Por Carlos Tórtora.-

El nuevo tembladeral que sacude al gobierno es distinto a los anteriores, porque antes, Javier Milei contaba con un colchón de aliados -la UCR, el PRO y los gobernadores dialoguistas- que le aseguraban la contención del Congreso. Estos aliados hoy se están yendo o cuando menos no moverán un dedo para sostenerlo a Adorni.

En Diputados, la oposición convocó a una sesión especial para el próximo 23 para votar una moción de censura a Manuel Adorni, paso previo a votar su remoción. En ambos casos se requiere mayoría absoluta de los miembros de cada cámara, como lo establece el artículo 101 de la Constitución Nacional.

En el Senado, varios senadores peronistas intentan también que Adorni comparezca en una semana.

La movida opositora podría contribuir a frenar la citación a Adorni para prestar declaración. Si el Congreso lo remueve, hay pocas dudas de que las acciones de Adorni en el juzgado de Ariel Lijo valdrían mucho menos.

La operación para remover al jefe de Gabinete obligaría al gobierno a un nuevo y extraordinario gasto político. Karina debería presionar a sus diputados y a los que le queden de aliados, para defender lo indefendible y conseguir una victoria pírrica, porque el costo sería casi insoportable.

Dos caminos

Con este panorama por delante, cabe preguntarse qué pasaría si finalmente una de las dos cámaras, por primera vez en la historia, remueve a un jefe de Gabinete.

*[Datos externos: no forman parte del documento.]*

import Summits.CriticalPhenomena.PercolationContinuityZ3.Theorems.Transplant.SkelPhiCellsWeakG
import Summits.CriticalPhenomena.PercolationContinuityZ3.Theorems.Transplant.KNCells2RootChain
import HarnessLib

/-!
# N1 (the `{±1}` node), (R) column (N1-R-PLAN v2 §4 (R4)): THE VERTEX-LEVEL ROOMS OF THE ROOT RUN at hp-8's scheme of record
# `cellGeomSG₂ G ψ P t Λ` (cell map `ψ` with `Lip` + `WeakSteps`, e.g. the fine cell map) — FOOTPRINT conditions that put a vertex of the root's
# ball into the root world `Q_{0}(0) ∪ E_{0}(0, du)` resp. into the target box `M_0(0 + du)`

The (R) chain runs in the ball window graph of the root; its step regions are windows of the RUN FRAMES, so the rooms `D_k ⊆ U'` and `T'_N ⊆ M`
of the generic assembly `Skel.rootOblTWAt_of_chain₂` (SkelRootChainW) are discharged in two stages: (i) run box ↦ footprint box of the cell map (the
reading lemmas of `SkelPhiParaRunFine(Box)` / `SkelPhiNegReachRoomsRun`), (ii) footprint box ↦ vertex span — THIS FILE: a vertex `v ∈ B_G(t, R)` whose
footprint `ψ v` has signed level `λ = sgOf du · (ψ v)_{du.1} ∈ [−5r∥ + 1, 25r∥ − 1]` and transverse coordinate `|(ψ v)_⊥| ≤ 5r⊥ − 2` lies in
`Q_0(0) ∪ Btw_0(0,du) ∪ Q_0(0+du)` once `R + 1 ≤` the three radii (`Skelφ.mem_U0root_of_footprint`); with `|λ − 20r∥| ≤ 3r∥ − 1`, `|(ψ v)_⊥| ≤ 3r⊥ − 1` and
`R + 1 ≤ rM` it lies in `M_0(0+du)` (`mem_rootM_of_footprint`).  The span neighbour is supplied by `WeakSteps` (`exists_adj_upBox/downBox`), not by unit steps.
builds on p205010 (kernel theorem, internal audit signed; external expert review pending) — nothing in this file uses p205010; nothing here is a claim about the open node.
Lane `prim-bschramm`, seat `prim-bschramm-p3` (gen 9; design owner + (R) owner); helper file (`--supports stmt-CriticalPhenomena-4575 --as helper`).
[cite: KozmaNitzan2024, §4 pp. 25–26 (Q_v, M_v, E_{v,x}), p. 28 ((32) at the root)]
-/

noncomputable section

open scoped Classical

namespace Summit.CriticalPhenomena.PercolationContinuityZ3.Theorems

namespace Transplant

namespace Skelφ

open Literature.Probability.Percolation Literature.Probability.LatticeModels SimpleGraph KNCells
open Literature.Probability.Percolation.KozmaNitzan
open Literature.Probability.Percolation.KozmaNitzan.Cells (oth oth_ne sgOf sgOf_sign stepVec_apply_fst stepVec_apply_oth eq_oth_of_ne oth_oth)
open Literature.Barriers.CriticalPhenomena (graphBall mem_graphBall_self graphBall_mono)
open BoxProdZ2 (ConcRadiiG)
open PlanarSkeletonConc (mem_vspan_edgesIn_of_adj)

variable {V : Type} [DecidableEq V] {G : SimpleGraph V} [G.LocallyFinite] {ψ : V → Site 2}

/-! ## §1 Span membership from two adjacent footprints -/

/-- **The span device**: a vertex `y` of depth `≤ n`, `n + 1 ≤ R`, and a `G`-neighbour `m`, both with footprints in `Pl`, put `y` into `VWin Pl R`. [this work] -/
theorem mem_VWin_of_adj_footprints {t : V} {Pl : Finset (Site 2)} {R n : ℕ} {y m : V} (hy : y ∈ graphBall G t n) (hn : n + 1 ≤ R)
    (hadj : G.Adj y m) (hPy : ψ y ∈ Pl) (hPm : ψ m ∈ Pl) : y ∈ VWin G ψ t Pl R := by
  refine (mem_vspan_edgesIn_of_adj ?_ ?_ hadj).1
  · exact (mem_Win G ψ).2 ⟨graphBall_mono G t (by omega) hy, hPy⟩
  · exact (mem_Win G ψ).2 ⟨graphBall_mono G t hn (BoxProdZ2.mem_graphBall_succ_of_adj G hy hadj), hPm⟩

/-! ## §2 The planar boxes of the root world at the root cell `v = 0`, in level form -/

section Planar

variable (P : PCells2) (du : MDir)

/-- `P.Q 0` in level form: `|sgOf du · z_a| ≤ 5r∥` and `|z_⊥| ≤ 5r⊥`. [folklore] -/
theorem mem_Q_zero_of_levels {z : Site 2} (ha : |sgOf du * z du.1| ≤ 5 * (P.r du.1 : ℤ)) (hb : |z (oth du.1)| ≤ 5 * (P.r (oth du.1) : ℤ)) :
    z ∈ P.Q 0 := by
  rw [PCells2.Q, PCells2.mem_abox_iff]
  intro i
  simp only [PCells2.cen_zero, Pi.zero_apply, zero_sub, zero_add, Nat.cast_mul, Nat.cast_ofNat]
  have hσ := sgOf_sign du
  by_cases hi : i = du.1
  · subst hi
    rcases hσ with h | h <;> rw [h] at ha <;> [rw [one_mul] at ha; rw [neg_one_mul, abs_neg] at ha] <;> exact ⟨by linarith [(abs_le.1 ha).1], (abs_le.1 ha).2⟩
  · rw [eq_oth_of_ne hi]
    exact ⟨by linarith [(abs_le.1 hb).1], (abs_le.1 hb).2⟩

/-- `P.BtwN 0 du` in level form: `5r∥ + 1 ≤ sgOf du · z_a ≤ 15r∥ − 1` and `|z_⊥| ≤ 5r⊥ − 1`. [folklore] -/
theorem mem_BtwN_zero_of_levels {z : Site 2} (ha₁ : 5 * (P.r du.1 : ℤ) + 1 ≤ sgOf du * z du.1) (ha₂ : sgOf du * z du.1 ≤ 15 * (P.r du.1 : ℤ) - 1)
    (hb : |z (oth du.1)| ≤ 5 * (P.r (oth du.1) : ℤ) - 1) : z ∈ P.BtwN 0 du := by
  rw [PCells2.BtwN, mem_sBox_iff (sgOf_sign du)]
  simp only [PCells2.cen_zero, Pi.zero_apply, sub_zero, zero_sub, zero_add]
  refine ⟨⟨by linarith, by linarith⟩, fun j hj => ?_⟩
  rw [eq_oth_of_ne hj]
  have h1 := (abs_le.1 hb).1
  have h2 := (abs_le.1 hb).2
  constructor <;> omega

/-- `P.Q (0 + stepVec du)` in level form: `15r∥ ≤ sgOf du · z_a ≤ 25r∥` and `|z_⊥| ≤ 5r⊥`. [folklore] -/
theorem mem_Q_stepVec_of_levels {z : Site 2} (ha₁ : 15 * (P.r du.1 : ℤ) ≤ sgOf du * z du.1) (ha₂ : sgOf du * z du.1 ≤ 25 * (P.r du.1 : ℤ))
    (hb : |z (oth du.1)| ≤ 5 * (P.r (oth du.1) : ℤ)) : z ∈ P.Q ((0 : Site 2) + stepVec du) := by
  rw [PCells2.Q, PCells2.mem_abox_iff]
  intro i
  simp only [zero_add, PCells2.cen_apply, Nat.cast_mul, Nat.cast_ofNat]
  have hσ := sgOf_sign du
  by_cases hi : i = du.1
  · subst hi
    rw [stepVec_apply_fst]
    rcases hσ with h | h <;> rw [h] at ha₁ ha₂ ⊢ <;> constructor <;> linarith
  · rw [eq_oth_of_ne hi, stepVec_apply_oth]
    exact ⟨by linarith [(abs_le.1 hb).1], by linarith [(abs_le.1 hb).2]⟩

/-- `P.M (0 + stepVec du)` in level form: `|sgOf du · z_a − 20r∥| ≤ 3r∥` and `|z_⊥| ≤ 3r⊥`. [folklore] -/
theorem mem_M_stepVec_of_levels {z : Site 2} (ha : |sgOf du * z du.1 - 20 * (P.r du.1 : ℤ)| ≤ 3 * (P.r du.1 : ℤ))
    (hb : |z (oth du.1)| ≤ 3 * (P.r (oth du.1) : ℤ)) : z ∈ P.M ((0 : Site 2) + stepVec du) := by
  rw [PCells2.M, PCells2.mem_abox_iff]
  intro i
  simp only [zero_add, PCells2.cen_apply, Nat.cast_mul, Nat.cast_ofNat]
  have hσ := sgOf_sign du
  by_cases hi : i = du.1
  · subst hi
    rw [stepVec_apply_fst]
    have h1 := (abs_le.1 ha).1
    have h2 := (abs_le.1 ha).2
    rcases hσ with h | h <;> rw [h] at h1 h2 ⊢ <;> constructor <;> linarith
  · rw [eq_oth_of_ne hi, stepVec_apply_oth]
    exact ⟨by linarith [(abs_le.1 hb).1], by linarith [(abs_le.1 hb).2]⟩

end Planar

/-! ## §3 The rooms at the scheme of record -/

section Rooms

variable (P : PCells2) (t : V) (Λ : ConcRadiiG) (q : unitInterval) (δc : ℝ) (du : MDir)

omit [DecidableEq V] [G.LocallyFinite] in
/-- The level of a footprint along `du` from the root cell and its transverse coordinate move by at most one along an edge (`Lip`). [folklore] -/
theorem levels_of_adj (hlip : Lip G ψ) {y m : V} (hadj : G.Adj y m) :
    |sgOf du * ψ m du.1 - sgOf du * ψ y du.1| ≤ 1 ∧ |ψ m (oth du.1) - ψ y (oth du.1)| ≤ 1 := by
  refine ⟨?_, by rw [abs_sub_comm]; exact hlip hadj (oth du.1)⟩
  have h := hlip hadj du.1
  rw [abs_sub_comm] at h
  rcases sgOf_sign du with hs | hs <;> rw [hs]
  · simpa using h
  · rw [show (-1 : ℤ) * ψ m du.1 - -1 * ψ y du.1 = -(ψ m du.1 - ψ y du.1) by ring, abs_neg]; exact h

/-- **ROOM 1: the root cube.**  A vertex of depth `≤ R` whose footprint has level `∈ [−5r∥ + 1, 5r∥]` and transverse coordinate `≤ 5r⊥ − 1` in absolute value
lies in `Q_0(0)` (`R + 1 ≤ rQ 0 0`; span neighbour one level DOWN-or-equal). [cite: KozmaNitzan2024, §4 p. 26 (Q_v)] -/
theorem mem_rootQ_of_footprint (hlip : Lip G ψ) (hws : WeakSteps G ψ) {R : ℕ} (hR : R + 1 ≤ Λ.rQ 0 0) {v : V} (hv : v ∈ graphBall G t R)
    (h₁ : -(5 * (P.r du.1 : ℤ)) + 1 ≤ sgOf du * ψ v du.1) (h₂ : sgOf du * ψ v du.1 ≤ 5 * (P.r du.1 : ℤ))
    (hb : |ψ v (oth du.1)| ≤ 5 * (P.r (oth du.1) : ℤ) - 1) :
    v ∈ (cellGeomSG₂ G ψ P t Λ).Q 0 0 := by
  obtain ⟨m, hadj, hml, hml', hmt⟩ := exists_adj_downBox hlip hws P du 0 v
  simp only [PCells2.lev, PCells2.cen_zero, Pi.zero_apply, sub_zero] at hml hml'
  change v ∈ VWin G ψ t (P.Q 0) (Λ.rQ 0 0)
  refine mem_VWin_of_adj_footprints hv hR hadj ?_ ?_
  · exact mem_Q_zero_of_levels P du (abs_le.2 ⟨by linarith, h₂⟩) (by have := (abs_le.1 hb); exact abs_le.2 ⟨by linarith [this.1], by linarith [this.2]⟩)
  · refine mem_Q_zero_of_levels P du (abs_le.2 ⟨by linarith, by linarith⟩) ?_
    have h1 := (abs_le.1 hb); have h2 := (abs_le.1 hmt)
    exact abs_le.2 ⟨by linarith [h1.1, h2.1], by linarith [h1.2, h2.2]⟩

/-- **ROOM 2: the between-box.**  Level `∈ [5r∥ + 1, 15r∥ − 1]`, transverse `≤ 5r⊥ − 2`, `R + 1 ≤ rB 0 0 du` ⟹ `v ∈ Btw_0(0, du)` (span neighbour one level up-or-equal, or
down-or-equal at the far end). [cite: KozmaNitzan2024, §4 p. 26 (E_{v,x})] -/
theorem mem_rootBtw_of_footprint (hlip : Lip G ψ) (hws : WeakSteps G ψ) {R : ℕ} (hR : R + 1 ≤ Λ.rB 0 0 du) {v : V} (hv : v ∈ graphBall G t R)
    (h₁ : 5 * (P.r du.1 : ℤ) + 1 ≤ sgOf du * ψ v du.1) (h₂ : sgOf du * ψ v du.1 ≤ 15 * (P.r du.1 : ℤ) - 1)
    (hb : |ψ v (oth du.1)| ≤ 5 * (P.r (oth du.1) : ℤ) - 2) :
    v ∈ (cellGeomSG₂ G ψ P t Λ).Btw 0 0 du := by
  change v ∈ VWin G ψ t (P.BtwN 0 du) (Λ.rB 0 0 du)
  have hr : (1 : ℤ) ≤ P.r du.1 := by exact_mod_cast P.one_le_r du.1
  have hbv : |ψ v (oth du.1)| ≤ 5 * (P.r (oth du.1) : ℤ) - 1 := hb.trans (by linarith)
  by_cases hfar : sgOf du * ψ v du.1 ≤ 15 * (P.r du.1 : ℤ) - 2
  · obtain ⟨m, hadj, hml, hml', hmt⟩ := exists_adj_upBox hlip hws P du 0 v
    simp only [PCells2.lev, PCells2.cen_zero, Pi.zero_apply, sub_zero] at hml hml'
    refine mem_VWin_of_adj_footprints hv hR hadj (mem_BtwN_zero_of_levels P du h₁ h₂ hbv) (mem_BtwN_zero_of_levels P du (by linarith) (by linarith) ?_)
    have h1 := (abs_le.1 hb); have h2 := (abs_le.1 hmt)
    exact abs_le.2 ⟨by linarith [h1.1, h2.1], by linarith [h1.2, h2.2]⟩
  · obtain ⟨m, hadj, hml, hml', hmt⟩ := exists_adj_downBox hlip hws P du 0 v
    simp only [PCells2.lev, PCells2.cen_zero, Pi.zero_apply, sub_zero] at hml hml'
    refine mem_VWin_of_adj_footprints hv hR hadj (mem_BtwN_zero_of_levels P du h₁ h₂ hbv) (mem_BtwN_zero_of_levels P du (by linarith) (by linarith) ?_)
    have h1 := (abs_le.1 hb); have h2 := (abs_le.1 hmt)
    exact abs_le.2 ⟨by linarith [h1.1, h2.1], by linarith [h1.2, h2.2]⟩

/-- **ROOM 3: the child's cube.**  Level `∈ [15r∥, 25r∥ − 1]`, transverse `≤ 5r⊥ − 1`, `R + 1 ≤ rQ 0 (0 + du)` ⟹ `v ∈ Q_0(0 + du)`.
[cite: KozmaNitzan2024, §4 p. 26 (Q_v)] -/
theorem mem_childQ_of_footprint (hlip : Lip G ψ) (hws : WeakSteps G ψ) {R : ℕ} (hR : R + 1 ≤ Λ.rQ 0 ((0 : Site 2) + stepVec du)) {v : V}
    (hv : v ∈ graphBall G t R) (h₁ : 15 * (P.r du.1 : ℤ) ≤ sgOf du * ψ v du.1) (h₂ : sgOf du * ψ v du.1 ≤ 25 * (P.r du.1 : ℤ) - 1)
    (hb : |ψ v (oth du.1)| ≤ 5 * (P.r (oth du.1) : ℤ) - 1) :
    v ∈ (cellGeomSG₂ G ψ P t Λ).Q 0 ((0 : Site 2) + stepVec du) := by
  change v ∈ VWin G ψ t (P.Q ((0 : Site 2) + stepVec du)) (Λ.rQ 0 ((0 : Site 2) + stepVec du))
  obtain ⟨m, hadj, hml, hml', hmt⟩ := exists_adj_upBox hlip hws P du 0 v
  simp only [PCells2.lev, PCells2.cen_zero, Pi.zero_apply, sub_zero] at hml hml'
  refine mem_VWin_of_adj_footprints hv hR hadj (mem_Q_stepVec_of_levels P du h₁ (by linarith) (hb.trans (by linarith)))
    (mem_Q_stepVec_of_levels P du (by linarith) (by linarith) ?_)
  have h1 := (abs_le.1 hb); have h2 := (abs_le.1 hmt)
  exact abs_le.2 ⟨by linarith [h1.1, h2.1], by linarith [h1.2, h2.2]⟩

/-- **THE ROOT WORLD FROM A FOOTPRINT**: a vertex of depth `≤ R` whose footprint has level `∈ [−5r∥ + 1, 25r∥ − 1]` and transverse coordinate `≤ 5r⊥ − 2` lies in the
root world `U0root du = Q_0(0) ∪ (Btw_0(0,du) ∪ Q_0(0+du))` of the scheme `⟨cellGeomSG₂ G ψ P t Λ, q, δc⟩`, provided `R + 1 ≤ rQ 0 0, rB 0 0 du, rQ 0 (0+du)`.
[cite: KozmaNitzan2024, §4 p. 28 ((32) at the root: the world Q₀ ∪ E_{0,v})] -/
theorem mem_U0root_of_footprint (hlip : Lip G ψ) (hws : WeakSteps G ψ) {R : ℕ} (hRQ : R + 1 ≤ Λ.rQ 0 0) (hRB : R + 1 ≤ Λ.rB 0 0 du)
    (hRQ' : R + 1 ≤ Λ.rQ 0 ((0 : Site 2) + stepVec du)) {v : V} (hv : v ∈ graphBall G t R)
    (h₁ : -(5 * (P.r du.1 : ℤ)) + 1 ≤ sgOf du * ψ v du.1) (h₂ : sgOf du * ψ v du.1 ≤ 25 * (P.r du.1 : ℤ) - 1)
    (hb : |ψ v (oth du.1)| ≤ 5 * (P.r (oth du.1) : ℤ) - 2) :
    v ∈ (⟨cellGeomSG₂ G ψ P t Λ, q, δc⟩ : KSchA V ℕ).U0root du := by
  rw [KSchA.U0root, CellGeom.Ewv]
  change v ∈ (cellGeomSG₂ G ψ P t Λ).Q 0 0 ∪ ((cellGeomSG₂ G ψ P t Λ).Btw 0 0 du ∪ (cellGeomSG₂ G ψ P t Λ).Q 0 ((0 : Site 2) + stepVec du))
  by_cases hQ : sgOf du * ψ v du.1 ≤ 5 * (P.r du.1 : ℤ)
  · exact Finset.mem_union_left _ (mem_rootQ_of_footprint P t Λ du hlip hws hRQ hv h₁ hQ (hb.trans (by linarith)))
  · by_cases hB : sgOf du * ψ v du.1 ≤ 15 * (P.r du.1 : ℤ) - 1
    · exact Finset.mem_union_right _ (Finset.mem_union_left _ (mem_rootBtw_of_footprint P t Λ du hlip hws hRB hv (by linarith) hB hb))
    · exact Finset.mem_union_right _ (Finset.mem_union_right _
        (mem_childQ_of_footprint P t Λ du hlip hws hRQ' hv (by linarith) h₂ (hb.trans (by linarith))))

/-- **THE TARGET BOX FROM A FOOTPRINT**: level within `3r∥ − 1` of `20r∥`, transverse `≤ 3r⊥ − 1`, depth `≤ R`, `R + 1 ≤ rM 0 (0+du)` ⟹ `v ∈ M_0(0 + du)`.
[cite: KozmaNitzan2024, §4 p. 26 (M_v)] -/
theorem mem_rootM_of_footprint (hlip : Lip G ψ) (hws : WeakSteps G ψ) {R : ℕ} (hR : R + 1 ≤ Λ.rM 0 ((0 : Site 2) + stepVec du)) {v : V}
    (hv : v ∈ graphBall G t R) (ha : |sgOf du * ψ v du.1 - 20 * (P.r du.1 : ℤ)| ≤ 3 * (P.r du.1 : ℤ) - 1)
    (hb : |ψ v (oth du.1)| ≤ 3 * (P.r (oth du.1) : ℤ) - 1) :
    v ∈ (cellGeomSG₂ G ψ P t Λ).M 0 ((0 : Site 2) + stepVec du) := by
  change v ∈ VWin G ψ t (P.M ((0 : Site 2) + stepVec du)) (Λ.rM 0 ((0 : Site 2) + stepVec du))
  obtain ⟨m, hadj, -, -, -⟩ := exists_adj_upBox hlip hws P du 0 v
  obtain ⟨hl, ht⟩ := levels_of_adj du hlip hadj
  refine mem_VWin_of_adj_footprints hv hR hadj (mem_M_stepVec_of_levels P du (ha.trans (by linarith)) (hb.trans (by linarith)))
    (mem_M_stepVec_of_levels P du ?_ ?_)
  · have h1 := abs_le.1 ha; have h2 := abs_le.1 hl
    exact abs_le.2 ⟨by linarith [h1.1, h2.1], by linarith [h1.2, h2.2]⟩
  · have h1 := abs_le.1 hb; have h2 := abs_le.1 ht
    exact abs_le.2 ⟨by linarith [h1.1, h2.1], by linarith [h1.2, h2.2]⟩

end Rooms

end Skelφ

end Transplant

end Summit.CriticalPhenomena.PercolationContinuityZ3.Theorems

end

En este caso, Milei podría llevar la polarización al más alto grado y volver a designar a Adorni como Jefe de Gabinete. Así le estaría dando a entender a la oposición que el único camino que le queda es intentar el juicio político a él mismo, para lo cual necesita dos tercios de votos que hoy no tiene.

La otra opción es que Milei absorba el costo de la caída de Adorni criticando al Congreso pero sin precipitar un conflicto de poderes. O sea, aceptando de algún modo la derrota. La magnitud del deterioro que le está representando la continuidad de Adorni al oficialismo es tal que ya cabe preguntarse si no sería preferible para Milei que la oposición se lo lleve puesto. En este caso, Karina ya no podría sostenerlo más y el presidente no pagaría su error día tras día. También es cierto que Adorni, una vez fuera del gobierno, tendría menos fuerza para seguir con su supuesta extorsión a los Milei por lo que sabe del caso $LIBRA. Es obvio que la remoción sería una gran derrota política, pero la situación actual también lo es.

En suma, Milei ya puede descartar la alternativa de sostenerlo a Adorni y que todo se diluya. Ahora sólo puede pensar en qué salida es menos costosa.